Molecular design, chemical synthesis, and structural analysis constitute the three principle components of modern stereochemistry. Stereochemical investigations draw upon concepts from many disciplines and implement techniques such as synthetic methodology, X-ray crystallography, NMR spectroscopy, and computational theory. This makes the field central to the pursuit of chemical science.
The transmission of structural and stereochemical information is fundamental to selective chemical processes. The molecular recognition regulating biochemical interactions, the enantioselectivity stemming from ligand-accelerated catalytic cycles, and the self assembly of designed materials all rely on the transfer of such information with great integrity.
In the area of static stereochemistry, problems of novel structure motivate the research. The concepts of symmetry and molecular bonding lead to the design of new chemical structures. The syntheses of such structures must overcome the effects of strain, steric bulk, and entwined molecular connectivity. Conventional methodologies often break down in these pursuits and alternatives must be found. The elucidation of these structures requires X-ray crystallographic analysis and modern NMR techniques. Computational theory serves as an inspirational model at the project`s outset and the final comparison of theory and experiment drives the development of computational methods.

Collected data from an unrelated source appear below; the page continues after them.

/-! ### The torque identity -/

/-- **The torque identity.** Under the hypotheses of `torque_pairing` (smooth `(U, P)` solving
the RSS profile system with the Type-I bounds; `m` a positive `C²` density in the kernel of
`L_α†` with Gaussian bounds on `m`, `Dm`):
`2 ∫ (curl U)₂ m = ∫ P Dm(Jy)` — the mean axial vorticity in the conjugate measure is the
pressure torque against the angular derivative `∂_θ m = Dm(Jy)` of the density. With the soliton
identity of stub B3 this reads `∫ |curl U|² m_α = α ∫ P ∂_θ m_α` (line card, torque form).
[cite: PineauVicol2026, (5.4) (p. 13), Lemma 4.1 (4.6) (p. 12)] -/
theorem torque_identity {α C₀ C₁ C₂ M₁ M₂ : ℝ}
    {U : EuclideanSpace ℝ (Fin 3) → EuclideanSpace ℝ (Fin 3)} {P m : EuclideanSpace ℝ (Fin 3) → ℝ}
    (hU : ContDiff ℝ ∞ U) (hP : ContDiff ℝ ∞ P)
    (heq : ∀ y, α • (rotGen (U y) - fderiv ℝ U y (rotGen y)) + (1 / 2 : ℝ) • U y +
      (1 / 2 : ℝ) • fderiv ℝ U y y - (Δ U) y + fderiv ℝ U y (U y) + gradient P y = 0)
    (hC₀ : 0 ≤ C₀) (hUb : ∀ y, ‖U y‖ ≤ C₀) (hC₁ : ∀ y, ‖fderiv ℝ U y‖ ≤ C₁)
    (hC₂ : ∀ y, ‖(Δ U) y‖ ≤ C₂)
    (hm : ContDiff ℝ 2 m) (hmpos : ∀ y, 0 < m y)
    (hker : ∀ y, (Δ m) y + VectorCalculus.divergence
      (fun z => m z • (U z + (1 / 2 : ℝ) • z - α • rotGen z)) y = 0)
    (hmup : ∀ y, m y ≤ M₁ * Real.exp (-(1 / 16 : ℝ) * ‖y‖ ^ 2))
    (hgradm : ∀ y, ‖fderiv ℝ m y‖ ≤ M₂ * Real.exp (-(1 / 32 : ℝ) * ‖y‖ ^ 2)) :
    2 * ∫ y, (curl U y) 2 * m y = ∫ y, P y * fderiv ℝ m y (rotGen y) := by
  have hPd : Differentiable ℝ P := hP.differentiable (by simp)
  set Cp : ℝ := |α| * (C₀ + C₁) + C₀ + C₁ + C₂ + C₁ * C₀ with hCp
  have hCp0 : 0 ≤ Cp := by
    have hC₂0 : 0 ≤ C₂ := (norm_nonneg _).trans (hC₂ 0)
    have hC₁0 : 0 ≤ C₁ := (norm_nonneg _).trans (hC₁ 0)
    positivity
  have hDPb : ∀ y, ‖fderiv ℝ P y‖ ≤ Cp * (1 + ‖y‖) := fun y => by
    have h := rotationDefect_norm_gradient_pressure_le hC₀ hUb hC₁ hC₂ heq y
    have e : ‖gradient P y‖ = ‖fderiv ℝ P y‖ := by simp [gradient]
    rwa [e] at h
  have hPb : ∀ y, |P y| ≤ (|P 0| + Cp) * (1 + ‖y‖) ^ 2 := rotationDefect_abs_pressure_le hPd hCp0 hDPb
  rw [torque_pairing hU hP heq hC₀ hUb hC₁ hC₂ hm hmpos hker hmup hgradm]
  exact torque_ibp hP hPb hDPb hm hmpos hmup hgradm

/-! ### Registered form -/

/-- **Registered helper stub `rotationDefect_torqueIdentity`** (explicit-binder form of
`torque_identity`): for smooth `(U, P)` solving the RSS profile system with the Type-I bounds and
a positive `C²` density `m` in the kernel of the rotating adjoint with Gaussian bounds on `m`,
`Dm`: `2 ∫ (curl U)₂ m = ∫ P Dm(Jy)`. [cite: PineauVicol2026, (5.4) (p. 13), Lemma 4.1 (4.6) (p. 12)] -/
theorem rotationDefect_torqueIdentity :
    ∀ (α C₀ C₁ C₂ M₁ M₂ : ℝ) (U : EuclideanSpace ℝ (Fin 3) → EuclideanSpace ℝ (Fin 3)) (P m : EuclideanSpace ℝ (Fin 3) → ℝ), ContDiff ℝ (⊤ : ℕ∞) U → ContDiff ℝ (⊤ : ℕ∞) P → (∀ y : EuclideanSpace ℝ (Fin 3), α • (Literature.Analysis.FluidPDE.rotGen (U y) - fderiv ℝ U y (Literature.Analysis.FluidPDE.rotGen y)) + (1 / 2 : ℝ) • U y + (1 / 2 : ℝ) • fderiv ℝ U y y - Laplacian.laplacian U y + fderiv ℝ U y (U y) + gradient P y = 0) → 0 ≤ C₀ → (∀ y : EuclideanSpace ℝ (Fin 3), ‖U y‖ ≤ C₀) → (∀ y : EuclideanSpace ℝ (Fin 3), ‖fderiv ℝ U y‖ ≤ C₁) → (∀ y : EuclideanSpace ℝ (Fin 3), ‖Laplacian.laplacian U y‖ ≤ C₂) → ContDiff ℝ 2 m → (∀ y : EuclideanSpace ℝ (Fin 3), 0 < m y) → (∀ y : EuclideanSpace ℝ (Fin 3), Laplacian.laplacian m y + Literature.Analysis.FluidPDE.VectorCalculus.divergence (fun z => m z • (U z + (1 / 2 : ℝ) • z - α • Literature.Analysis.FluidPDE.rotGen z)) y = 0) → (∀ y : EuclideanSpace ℝ (Fin 3), m y ≤ M₁ * Real.exp (-(1 / 16 : ℝ) * ‖y‖ ^ 2)) → (∀ y : EuclideanSpace ℝ (Fin 3), ‖fderiv ℝ m y‖ ≤ M₂ * Real.exp (-(1 / 32 : ℝ) * ‖y‖ ^ 2)) → 2 * ∫ y : EuclideanSpace ℝ (Fin 3), (Literature.Analysis.FluidPDE.curl U y) 2 * m y = ∫ y : EuclideanSpace ℝ (Fin 3), P y * fderiv ℝ m y (Literature.Analysis.FluidPDE.rotGen y) :=
  fun _ _ _ _ _ _ _ _ _ hU hP heq hC₀ hUb hC₁ hC₂ hm hmpos hker hmup hgradm =>
    torque_identity hU hP heq hC₀ hUb hC₁ hC₂ hm hmpos hker hmup hgradm

end Summit.NavierStokesRegularity.NavierStokesRegularity.Theorems

end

Dynamic stereochemistry also relies heavily on the design and synthesis of new molecular structures. An additional design complexity enters here, because both the structure and its internal motions must be controlled with regard to symmetry, sterics, and strain. New problems in synthesis arise from these added constraints. In special cases, X-ray crystallography is helpful in dynamic studies, and a variety of dynamic NMR techniques play an intensified role. Computational studies in the areas of chemical dynamics are at the forefront of chemical research. Active projects include (1) design and synthesis of non-planar aromatics, topological stereoisomers, dendrimers, and helicates, (2) dynamic stereochemistry of metal-arene systems, and (3) Polar interactions.